Directions for this task - Please output only the lines that run from the line containing "for every cut" through the end of the material below, exactly.

Records for processing -
+ + + + +

/-!
# Route LiouvilleSarnak — crux `LiouvilleCutRank` (stmt-ValiantsHypothesis-14775): the TWO-ADIC TWIN of `λ`
# — the multiplicative barrier of the aligned rung does NOT extend to interleaved (bounded-run) cuts

`Theorems/LiouvilleSarnakLiouvilleCutRankMultiplicativeBarrier.lean` (p825227): a completely multiplicative,
`2`-automatic `±1` function (a `2`-adically twisted character) has ALIGNED cut rank `≤ 4` at every level, so the
aligned rung of the crux needs information separating `λ` from such functions (and it was proved from Coons'
non-automaticity).  The census of the item (leafhand-2 g5, 2026-08-31) locates the remaining OPEN class of the crux at
the opposite end: balanced BOUNDED-RUN cut words (the bit-interleaving `(CR)^n`, Thue–Morse type words, …).  This file
records, as theorems, that there the multiplicative barrier is absent already for the simplest twin of `λ`, the
two-adic sign `f₀(m) = (-1)^{v₂(m)}` — completely multiplicative, `2`-automatic, `f₀(2) = λ(2) = -1`, `f₀(p) = +1` at
every odd prime:

* `twoAdicSign_mul`, `twoAdicSign_two`, `twoAdicSign_odd` — `f₀` is completely multiplicative with `f₀(2) = -1` and
  `f₀ = 1` on odd numbers (§1);
* ★ `succ_le_rank_interleaved_twoAdicSign` — on the bit-interleaving cut at level `n` (row bit `i` at position
  `2i+1`, column bit `i` at position `2i`) the cut matrix `(f₀(N_π(r,c)+1))_{r,c}` has rank `≥ n + 1`: on the prefix
  rows `1^i 0^{n-i}` and prefix columns `1^k 0^{n-k}` (`i, k ≤ n`) the entry is `+1` if `k ≤ i` and `-1` if `k > i`
  (`N + 1 = 2^{2k} · odd`, resp. `2^{2i+1} · odd`, §2), an `(n+1) × (n+1)` matrix `S` with `S v = 0 ⇒ v = 0` (§3);
* ★ `rank_aligned_twoAdicSign_le_two` — on the ALIGNED cut `(f₀(a + 2^n b + 1))_{a,b<2^n}` every row `a < 2^n - 1`
  is constant (`v₂(a + 1 + 2^n b) = v₂(a + 1)`), so the rank is `≤ 2` at every level (§4).

Reading (honest framing).  The numbers accompanying this file (folder `numerics/` of the session, quoted on the item):
among ALL completely multiplicative `f : [1, 64] → {±1}` with `f(2) = -1` (`2^17` sign patterns, exhaustive) the minimum
cut rank at level `3` is `4 = n+1` on `(CR)^3` and `3` on the Thue–Morse word, attained by `f₀` / twisted characters
mod `8`; among the `256` prime-sign patterns mod `16` at levels `5, 6` only the four characters mod `8` have rank `< 2^n`
(all others are nonsingular), and those have rank `n+1 … 2n`; annealing over all primes `≤ 4^5` finds nothing lower.
So for bounded-run words no completely multiplicative twin of `λ` with small cut rank is known — in contrast with the
aligned rung — and the residual class of the crux is consistent with a purely multiplicative mechanism
("CONJECTURE C": for every cut word `w` and every completely multiplicative `±1`-valued `f` with `f(2) = -1`,
`rank ≥ c · #runs(w)`; for `f = λ` this is the residual class of `LiouvilleCutRank`).  Nothing here is a case of the
crux; `LiouvilleCutRank`, `DigitalBilinearLiouville`, `AlgebraicSarnak` stay OPEN; nothing bears on `VP ≠ VNP`.
No definitions (`f₀` is the explicit term `(-1) ^ (m.factorization 2)`, written in `ℂ` for the matrices).
-/

set_option linter.dupNamespace false

noncomputable section

namespace Summit.ValiantsHypothesis.ValiantsHypothesis.Theorems.LiouvilleSarnakLiouvilleCutRank.TwoAdicTwin

open Finset

/-! ### §1 The two-adic sign `f₀(m) = (-1)^{v₂(m)}` -/

/-- `v₂(2^v · M) = v` for odd `M`. [folklore] -/
theorem factorization_two_pow_mul_odd (v M : ℕ) (hM : M % 2 = 1) : (2 ^ v * M).factorization 2 = v := by
  have hM0 : M ≠ 0 := by intro h; simp [h] at hM
  rw [Nat.factorization_mul (pow_ne_zero _ two_ne_zero) hM0, Finsupp.add_apply,
    Nat.Prime.factorization_pow Nat.prime_two, Finsupp.single_eq_same,
    Nat.factorization_eq_zero_of_not_dvd (fun h => by omega), add_zero]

+ + + + +

Your solution -
("CONJECTURE C": for every cut word `w` and every completely multiplicative `±1`-valued `f` with `f(2) = -1`,
`rank ≥ c · #runs(w)`; for `f = λ` this is the residual class of `LiouvilleCutRank`).  Nothing here is a case of the
crux; `LiouvilleCutRank`, `DigitalBilinearLiouville`, `AlgebraicSarnak` stay OPEN; nothing bears on `VP ≠ VNP`.
No definitions (`f₀` is the explicit term `(-1) ^ (m.factorization 2)`, written in `ℂ` for the matrices).
-/

set_option linter.dupNamespace false

noncomputable section

namespace Summit.ValiantsHypothesis.ValiantsHypothesis.Theorems.LiouvilleSarnakLiouvilleCutRank.TwoAdicTwin

open Finset

/-! ### §1 The two-adic sign `f₀(m) = (-1)^{v₂(m)}` -/

/-- `v₂(2^v · M) = v` for odd `M`. [folklore] -/
theorem factorization_two_pow_mul_odd (v M : ℕ) (hM : M % 2 = 1) : (2 ^ v * M).factorization 2 = v := by
  have hM0 : M ≠ 0 := by intro h; simp [h] at hM
  rw [Nat.factorization_mul (pow_ne_zero _ two_ne_zero) hM0, Finsupp.add_apply,
    Nat.Prime.factorization_pow Nat.prime_two, Finsupp.single_eq_same,
    Nat.factorization_eq_zero_of_not_dvd (fun h => by omega), add_zero]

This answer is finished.